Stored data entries
◇ ◇ ◇ ◇

/-! ## §1. The chord `‖U − 1‖_F` on `SU(2)` and the chord-controlled logarithm -/

/-- `‖U − 1‖_F² = 4(1 − Re tr U / 2)` for `U ∈ SU(2)` (`= 8 sin²(θ/2)` for `U = cos θ·1 + sin θ·J`). [folklore] -/
theorem hsForm_su2_sub_one_sq (k : Matrix.specialUnitaryGroup (Fin 2) ℂ) :
    frobNorm ((k : Matrix (Fin 2) (Fin 2) ℂ) - 1) ^ 2 = 4 * (1 - (k : Matrix (Fin 2) (Fin 2) ℂ).trace.re / 2) := by
  set U : Matrix (Fin 2) (Fin 2) ℂ := (k : Matrix (Fin 2) (Fin 2) ℂ) with hU
  set τ : ℝ := U.trace.re with hτ
  have hH : Uᴴ = ((τ : ℝ) : ℂ) • (1 : Matrix (Fin 2) (Fin 2) ℂ) - U := su2_conjTranspose_eq k
  have hUU : U * U = ((τ : ℝ) : ℂ) • U - 1 := su2_mul_self_eq k
  have key : (U - 1) * (U - 1)ᴴ = (((2 : ℝ) - τ : ℝ) : ℂ) • (1 : Matrix (Fin 2) (Fin 2) ℂ) := by
    rw [Matrix.conjTranspose_sub, Matrix.conjTranspose_one, hH]
    have hexp : (U - 1) * (((τ : ℝ) : ℂ) • (1 : Matrix (Fin 2) (Fin 2) ℂ) - U - 1) =
        ((τ : ℝ) : ℂ) • U - U * U - U - ((τ : ℝ) : ℂ) • (1 : Matrix (Fin 2) (Fin 2) ℂ) + U + 1 := by
      simp only [mul_sub, sub_mul, one_mul, mul_one, Matrix.mul_smul]
      abel
    rw [hexp, hUU]
    push_cast
    module
  rw [← hsForm_self_eq_frobNorm_sq, hsForm_apply, key, Matrix.trace_smul, Matrix.trace_one, Fintype.card_fin, smul_eq_mul]
  push_cast
  simp only [Complex.mul_re, Complex.sub_re, Complex.ofReal_re, Complex.ofReal_im, Complex.sub_im, Complex.re_ofNat,
    Complex.im_ofNat]
  rw [hτ]; ring
import Mathlib
import Summits.Ventures.PercRepro.TriangleCapThreeBelowFourTrianglesC

/-!
# PercRepro — FOUR BELOW THE DIAGONAL: THE CRUDE COUNT AND THE TRANSVERSAL PAIRS OF THREE TRIANGLES
(p3, gen 39; part 120)

The crude count of gen 38's four-triangle module, at `r = 4` and for any number `j` of triangles:
`3 Σ deficit = 3 Σ_{T₃} deficit + 3 Σ₀ ≥ (k − 3)|T₃| + 3 (2m − |T₃| − |F|)` with `|T₃| = 6j` and `F` the
«transversal» pairs (ordered adjacent pairs in no triangle with deficit `0`), so
`Σ_v d(v)² + 4 (k − 5) ≤ m k` as soon as `|F| + 18 j + 8 k ≤ 2m + 2 j k + 40` (**`stability_four_of_transversal`**).
A transversal pair meets every triangle (`mem_of_deficit_zero`) and no triangle contains both its ends
(`not_both_mem`); hence for three triangles: vertex-disjoint ⇒ `F = ∅`; one shared vertex `t` (`T₁ ∩ T₂ = {t}`,
`T₃` disjoint from both) ⇒ `F ⊆ {t} × T₃ ∪ T₃ × {t}`, `|F| ≤ 6`; a path `T₁ ∩ T₂ = {t}`, `T₂ ∩ T₃ = {t′}`,
`T₁ ∩ T₃ = ∅` carrying every triangle ⇒ `F = ∅` (a transversal pair would close a fourth triangle on `t t′`);
the windmill (every pair meets in `t`) ⇒ `F ⊆ {t} × Sᶜ ∪ Sᶜ × {t}`, `|F| ≤ 2 (k − 7)`.  Axioms: standard.
-/

namespace PercRepro

namespace TriangleCap

namespace C047

open Finset

variable {V : Type*} [Fintype V] [DecidableEq V]

/-- **THE CRUDE COUNT AT `r = 4`:** `K₄⁻`-free, `k ≥ 10`, `|T₃| = 6 j`, and
`|F| + 18 j + 8 k ≤ 2m + 2 j k + 40` for the transversal pairs `F` ⇒ `Σ_v d(v)² + 4 (k − 5) ≤ m k`. -/
theorem stability_four_of_transversal (D : SimpleGraph V) [DecidableRel D.Adj] (hK : K4mFree D)
    (hk : 10 ≤ Fintype.card V) (j : ℕ) (hT3 : (triangles3 D).card = 6 * j)
    (hF : ((adjPairsAll D).filter (fun p => codeg D p = 0 ∧ deficit D p = 0)).card + 18 * j + 8 * Fintype.card V ≤
      2 * D.edgeFinset.card + 2 * j * Fintype.card V + 40) :
    ∑ v, deg D v * deg D v + 4 * (Fintype.card V - 5) ≤ D.edgeFinset.card * Fintype.card V := by
  have hsplit := sum_deficit_split D hK
  have hout := card_mul_add_two_mul_sum_outer_le D hK
  have hc0 := card_codeg_zero_add_card_triangles3 D hK
  have hle := card_codeg_zero_le_sum_deficit_add D
  have hid := two_mul_sum_deg_sq_add_sum_deficit D
  rw [hT3] at hout hc0 hid
  obtain ⟨k', hk'⟩ : ∃ k', Fintype.card V = k' + 10 := ⟨Fintype.card V - 10, by omega⟩
  rw [hk'] at hout hid hF ⊢
  have e : k' + 10 - 5 = k' + 5 := by omega
  rw [e]
  have hout' : 6 * (j * k') + 42 * j ≤ 3 * ∑ t ∈ triangles3 D, deficit D t.1 := by
    have : (k' + 10) * (6 * j) = 6 * (j * k') + 60 * j := by ring
    omega
  have hF' : ((adjPairsAll D).filter (fun p => codeg D p = 0 ∧ deficit D p = 0)).card + 8 * k' + 40 ≤
      2 * D.edgeFinset.card + 2 * (j * k') + 2 * j := by
    have : 2 * j * (k' + 10) = 2 * (j * k') + 20 * j := by ring
    omega
  have hid' : 2 * ∑ v, deg D v * deg D v + ∑ p ∈ adjPairsAll D, deficit D p =
      2 * (D.edgeFinset.card * k') + 20 * D.edgeFinset.card + 6 * j := by
    have : 2 * D.edgeFinset.card * (k' + 10) = 2 * (D.edgeFinset.card * k') + 20 * D.edgeFinset.card := by ring
    omega
  have hgoal : D.edgeFinset.card * (k' + 10) = D.edgeFinset.card * k' + 10 * D.edgeFinset.card := by ring
  rw [hgoal]
  omega

/-- A transversal pair meets every 3-clique of a `K₄⁻`-free graph. -/
theorem transversal_hits (D : SimpleGraph V) [DecidableRel D.Adj] (hK : K4mFree D) {T : Finset V}
    (hT : T.card = 3) (hcl : ∀ x ∈ T, ∀ y ∈ T, x ≠ y → D.Adj x y) {p : V × V}
    (hp : p ∈ (adjPairsAll D).filter (fun p => codeg D p = 0 ∧ deficit D p = 0)) : p.1 ∈ T ∨ p.2 ∈ T := by
  rw [mem_transversal] at hp
  exact mem_of_deficit_zero D hT (fun z hz => degIn_le_one_of_clique D hK hT hcl hz) hp.2.2

omit [Fintype V] [DecidableEq V] in
/-- No 3-clique contains both ends of a transversal pair. -/
theorem transversal_not_both (D : SimpleGraph V) [DecidableRel D.Adj] [Fintype V] [DecidableEq V] {T : Finset V}
    (hT : T.card = 3) (hcl : ∀ x ∈ T, ∀ y ∈ T, x ≠ y → D.Adj x y) {p : V × V}
    (hp : p ∈ (adjPairsAll D).filter (fun p => codeg D p = 0 ∧ deficit D p = 0)) (h1 : p.1 ∈ T) (h2 : p.2 ∈ T) :
    False := by
  rw [mem_transversal] at hp
  exact not_both_mem D hT hcl hp.1 hp.2.1 h1 h2

/-- **Three vertex-disjoint triangles have no transversal pair.** -/
theorem transversal_eq_empty_of_three_disjoint (D : SimpleGraph V) [DecidableRel D.Adj] (hK : K4mFree D)
    (T₁ T₂ T₃ : Finset V) (h₁ : T₁.card = 3) (h₂ : T₂.card = 3) (h₃ : T₃.card = 3)
    (h12 : Disjoint T₁ T₂) (h13 : Disjoint T₁ T₃) (h23 : Disjoint T₂ T₃)
    (hcl₁ : ∀ x ∈ T₁, ∀ y ∈ T₁, x ≠ y → D.Adj x y) (hcl₂ : ∀ x ∈ T₂, ∀ y ∈ T₂, x ≠ y → D.Adj x y)
    (hcl₃ : ∀ x ∈ T₃, ∀ y ∈ T₃, x ≠ y → D.Adj x y) :
    (adjPairsAll D).filter (fun p => codeg D p = 0 ∧ deficit D p = 0) = ∅ := by
  rw [eq_empty_iff_forall_notMem]
  intro p hp
  have e1 := transversal_hits D hK h₁ hcl₁ hp
  have e2 := transversal_hits D hK h₂ hcl₂ hp
  have e3 := transversal_hits D hK h₃ hcl₃ hp
  rw [disjoint_left] at h12 h13 h23
  rcases e1 with e1 | e1 <;> rcases e2 with e2 | e2 <;> rcases e3 with e3 | e3
  · exact h12 e1 e2
  · exact h12 e1 e2
  · exact h13 e1 e3
  · exact h23 e2 e3
  · exact h23 e2 e3
  · exact h13 e1 e3
  · exact h12 e1 e2
  · exact h12 e1 e2

/-- **One shared vertex:** the transversal pairs of `T₁ ∩ T₂ = {t}`, `T₃` disjoint from both, lie in
`{t} × T₃ ∪ T₃ × {t}`. -/
theorem transversal_subset_of_one_shared (D : SimpleGraph V) [DecidableRel D.Adj] (hK : K4mFree D)
    (T₁ T₂ T₃ : Finset V) (h₁ : T₁.card = 3) (h₂ : T₂.card = 3) (h₃ : T₃.card = 3) {t : V}
    (h12 : T₁ ∩ T₂ = {t}) (h13 : Disjoint T₁ T₃) (h23 : Disjoint T₂ T₃)
    (hcl₁ : ∀ x ∈ T₁, ∀ y ∈ T₁, x ≠ y → D.Adj x y) (hcl₂ : ∀ x ∈ T₂, ∀ y ∈ T₂, x ≠ y → D.Adj x y)
    (hcl₃ : ∀ x ∈ T₃, ∀ y ∈ T₃, x ≠ y → D.Adj x y) :
    (adjPairsAll D).filter (fun p => codeg D p = 0 ∧ deficit D p = 0) ⊆ ({t} ×ˢ T₃) ∪ (T₃ ×ˢ {t}) := by
  intro p hp
  have e1 := transversal_hits D hK h₁ hcl₁ hp
  have e2 := transversal_hits D hK h₂ hcl₂ hp
  have e3 := transversal_hits D hK h₃ hcl₃ hp
  have hmem12 : ∀ x, x ∈ T₁ → x ∈ T₂ → x = t := by
    intro x hx1 hx2
    have : x ∈ T₁ ∩ T₂ := mem_inter.mpr ⟨hx1, hx2⟩
    rw [h12, mem_singleton] at this
    exact this
  rw [disjoint_left] at h13 h23
  rw [mem_union, mem_product, mem_product, mem_singleton, mem_singleton]
  rcases e1 with e1 | e1 <;> rcases e2 with e2 | e2 <;> rcases e3 with e3 | e3
  · exact absurd e3 (h13 e1)
  · exact Or.inl ⟨hmem12 p.1 e1 e2, e3⟩
  · exact absurd e3 (h13 e1)
  · exact absurd e3 (h23 e2)
  · exact absurd e3 (h23 e2)
  · exact absurd e3 (h13 e1)
  · exact Or.inr ⟨e3, hmem12 p.2 e1 e2⟩
  · exact absurd e3 (h13 e1)

/-- **A path of three triangles has no transversal pair:** `T₁ ∩ T₂ = {t}`, `T₂ ∩ T₃ = {t′}`, `T₁ ∩ T₃ = ∅`
carrying every triangle — a transversal pair through `t` and `T₃ ∖ {t′}` (or `t′` and `T₁ ∖ {t}`) would close a
fourth triangle on `t t′`. -/
theorem transversal_eq_empty_of_path (D : SimpleGraph V) [DecidableRel D.Adj] (hK : K4mFree D)
    (T₁ T₂ T₃ : Finset V) (h₁ : T₁.card = 3) (h₂ : T₂.card = 3) (h₃ : T₃.card = 3) {t t' : V}
    (h12 : T₁ ∩ T₂ = {t}) (h23 : T₂ ∩ T₃ = {t'}) (h13 : Disjoint T₁ T₃)
    (hcl₁ : ∀ x ∈ T₁, ∀ y ∈ T₁, x ≠ y → D.Adj x y) (hcl₂ : ∀ x ∈ T₂, ∀ y ∈ T₂, x ≠ y → D.Adj x y)
    (hcl₃ : ∀ x ∈ T₃, ∀ y ∈ T₃, x ≠ y → D.Adj x y)
    (hT : ∀ x y z, D.Adj x y → D.Adj x z → D.Adj y z →
      (x ∈ T₁ ∧ y ∈ T₁) ∨ (x ∈ T₂ ∧ y ∈ T₂) ∨ (x ∈ T₃ ∧ y ∈ T₃)) :
    (adjPairsAll D).filter (fun p => codeg D p = 0 ∧ deficit D p = 0) = ∅ := by
  have ht1 : t ∈ T₁ := (mem_inter.mp (by rw [h12]; exact mem_singleton_self t)).1
  have ht2 : t ∈ T₂ := (mem_inter.mp (by rw [h12]; exact mem_singleton_self t)).2
  have ht'2 : t' ∈ T₂ := (mem_inter.mp (by rw [h23]; exact mem_singleton_self t')).1
  have ht'3 : t' ∈ T₃ := (mem_inter.mp (by rw [h23]; exact mem_singleton_self t')).2
  have hmem12 : ∀ x, x ∈ T₁ → x ∈ T₂ → x = t := by
    intro x hx1 hx2
    have : x ∈ T₁ ∩ T₂ := mem_inter.mpr ⟨hx1, hx2⟩
    rw [h12, mem_singleton] at this
    exact this
  have hmem23 : ∀ x, x ∈ T₂ → x ∈ T₃ → x = t' := by
    intro x hx2 hx3
    have : x ∈ T₂ ∩ T₃ := mem_inter.mpr ⟨hx2, hx3⟩
    rw [h23, mem_singleton] at this
    exact this
  rw [disjoint_left] at h13
  have htt' : t ≠ t' := fun h => h13 ht1 (h ▸ ht'3)
  have htt'adj : D.Adj t t' := hcl₂ t ht2 t' ht'2 htt'
  -- a transversal pair `(x, y)` with `x ∈ T₁`, `y ∈ T₃` closes a fourth triangle
  have key : ∀ x y, D.Adj x y → codeg D (x, y) = 0 → x ∈ T₁ → y ∈ T₃ → (x ∈ T₂ ∨ y ∈ T₂) → False := by
    intro x y hxy h0 hx hy h2
    rcases h2 with hx2 | hy2
    · -- `x = t`, `y ∈ T₃`: `y ≠ t′` (else both in `T₂`), and `x y t′` is a triangle
      have hxt := hmem12 x hx hx2
      have hyt' : y ≠ t' := by
        intro h
        exact not_both_mem D h₂ hcl₂ hxy h0 hx2 (h ▸ ht'2)
      have hxt' : D.Adj x t' := hcl₂ x hx2 t' ht'2 (by rw [hxt]; exact htt')
      have hyt'adj : D.Adj y t' := hcl₃ y hy t' ht'3 hyt'
      rcases hT x y t' hxy hxt' hyt'adj with h | h | h
      · exact h13 h.2 hy
      · exact not_both_mem D h₂ hcl₂ hxy h0 h.1 h.2
      · exact h13 hx h.1
    · -- `y = t′`, `x ∈ T₁`: `x ≠ t` (else both in `T₂`), and `x y t` is a triangle
      have hyt := hmem23 y hy2 hy
      have hxt : x ≠ t := by
        intro h
        exact not_both_mem D h₂ hcl₂ hxy h0 (h ▸ ht2) hy2
      have hxtadj : D.Adj x t := hcl₁ x hx t ht1 hxt
      have hytadj : D.Adj y t := hcl₂ y hy2 t ht2 (by rw [hyt]; exact htt'.symm)
      rcases hT x y t hxy hxtadj hytadj with h | h | h
      · exact h13 h.2 hy
      · exact hxt (hmem12 x hx h.1)
      · exact h13 hx h.1
  rw [eq_empty_iff_forall_notMem]
  intro p hp
  have e1 := transversal_hits D hK h₁ hcl₁ hp
  have e2 := transversal_hits D hK h₂ hcl₂ hp
  have e3 := transversal_hits D hK h₃ hcl₃ hp
  have hp' := hp
  rw [mem_transversal] at hp'
  obtain ⟨hadj, h0, -⟩ := hp'
  have h0' : codeg D (p.2, p.1) = 0 := by
    unfold codeg at h0 ⊢
    rw [card_eq_zero, filter_eq_empty_iff] at h0 ⊢
    intro z hz hz'
    exact h0 hz ⟨hz'.2, hz'.1⟩
  rcases e1 with e1 | e1 <;> rcases e3 with e3 | e3
  · exact h13 e1 e3
  · exact key p.1 p.2 hadj h0 e1 e3 e2
  · exact key p.2 p.1 hadj.symm h0' e1 e3 (by rcases e2 with e2 | e2; exact Or.inr e2; exact Or.inl e2)
  · exact h13 e1 e3

/-- **The windmill:** the transversal pairs of three triangles pairwise meeting in `t` lie in
`{t} × Sᶜ ∪ Sᶜ × {t}`, `S = T₁ ∪ T₂ ∪ T₃`. -/
theorem transversal_subset_of_windmill (D : SimpleGraph V) [DecidableRel D.Adj] (hK : K4mFree D)
    (T₁ T₂ T₃ : Finset V) (h₁ : T₁.card = 3) (h₂ : T₂.card = 3) (h₃ : T₃.card = 3) {t : V}
    (h12 : T₁ ∩ T₂ = {t}) (h13 : T₁ ∩ T₃ = {t}) (h23 : T₂ ∩ T₃ = {t})
    (hcl₁ : ∀ x ∈ T₁, ∀ y ∈ T₁, x ≠ y → D.Adj x y) (hcl₂ : ∀ x ∈ T₂, ∀ y ∈ T₂, x ≠ y → D.Adj x y)
    (hcl₃ : ∀ x ∈ T₃, ∀ y ∈ T₃, x ≠ y → D.Adj x y) :
    (adjPairsAll D).filter (fun p => codeg D p = 0 ∧ deficit D p = 0) ⊆
      ({t} ×ˢ (T₁ ∪ T₂ ∪ T₃)ᶜ) ∪ ((T₁ ∪ T₂ ∪ T₃)ᶜ ×ˢ {t}) := by
  intro p hp
  have e1 := transversal_hits D hK h₁ hcl₁ hp
  have e2 := transversal_hits D hK h₂ hcl₂ hp
  have e3 := transversal_hits D hK h₃ hcl₃ hp
  have hmem : ∀ {T T' : Finset V}, T ∩ T' = {t} → ∀ x, x ∈ T → x ∈ T' → x = t := by
    intro T T' h x hx hx'
    have : x ∈ T ∩ T' := mem_inter.mpr ⟨hx, hx'⟩
    rw [h, mem_singleton] at this
    exact this
  have ht1 : t ∈ T₁ := (mem_inter.mp (by rw [h12]; exact mem_singleton_self t)).1
  have ht2 : t ∈ T₂ := (mem_inter.mp (by rw [h12]; exact mem_singleton_self t)).2
  have ht3 : t ∈ T₃ := (mem_inter.mp (by rw [h13]; exact mem_singleton_self t)).2
  have hnb1 := fun h1 h2 => transversal_not_both D h₁ hcl₁ hp h1 h2
  have hnb2 := fun h1 h2 => transversal_not_both D h₂ hcl₂ hp h1 h2
  have hnb3 := fun h1 h2 => transversal_not_both D h₃ hcl₃ hp h1 h2
  rw [mem_union, mem_product, mem_product, mem_singleton, mem_singleton, mem_compl, mem_compl, mem_union,
    mem_union, mem_union, mem_union]
  -- the end in two of the triangles is `t`, the other end is off `S`
  rcases e1 with e1 | e1 <;> rcases e2 with e2 | e2 <;> rcases e3 with e3 | e3
  · refine Or.inl ⟨hmem h12 p.1 e1 e2, fun h => ?_⟩
    rcases h with (h | h) | h
    · exact hnb1 e1 h
    · exact hnb2 e2 h
    · exact hnb3 e3 h
  · have hx := hmem h12 p.1 e1 e2
    have : p.1 ∈ T₃ := by rw [hx]; exact ht3
    exact (hnb3 this e3).elim
  · have hx := hmem h13 p.1 e1 e3
    have : p.1 ∈ T₂ := by rw [hx]; exact ht2
    exact (hnb2 this e2).elim
  · have hy := hmem h23 p.2 e2 e3
    have : p.2 ∈ T₁ := by rw [hy]; exact ht1
    exact (hnb1 e1 this).elim
  · have hx := hmem h23 p.1 e2 e3
    have : p.1 ∈ T₁ := by rw [hx]; exact ht1
    exact (hnb1 this e1).elim
  · have hy := hmem h13 p.2 e1 e3
    have : p.2 ∈ T₂ := by rw [hy]; exact ht2
    exact (hnb2 e2 this).elim
  · have hy := hmem h12 p.2 e1 e2
    have : p.2 ∈ T₃ := by rw [hy]; exact ht3
    exact (hnb3 e3 this).elim
  · refine Or.inr ⟨fun h => ?_, hmem h12 p.2 e1 e2⟩
    rcases h with (h | h) | h
    · exact hnb1 h e1
    · exact hnb2 h e2
    · exact hnb3 h e3

end C047

end TriangleCap

end PercRepro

◇ ◇ ◇ ◇

» **Work task**: The line containing "have : p.2 ∈ T₃ := by rw [hy]; exact ht3" and every line after it, through the end of the records above: output exactly those, and nothing else.

» **Finished exercise**:
    have : p.2 ∈ T₃ := by rw [hy]; exact ht3
    exact (hnb3 e3 this).elim
  · refine Or.inr ⟨fun h => ?_, hmem h12 p.2 e1 e2⟩
    rcases h with (h | h) | h
    · exact hnb1 h e1
    · exact hnb2 h e2
    · exact hnb3 h e3

end C047

end TriangleCap

end PercRepro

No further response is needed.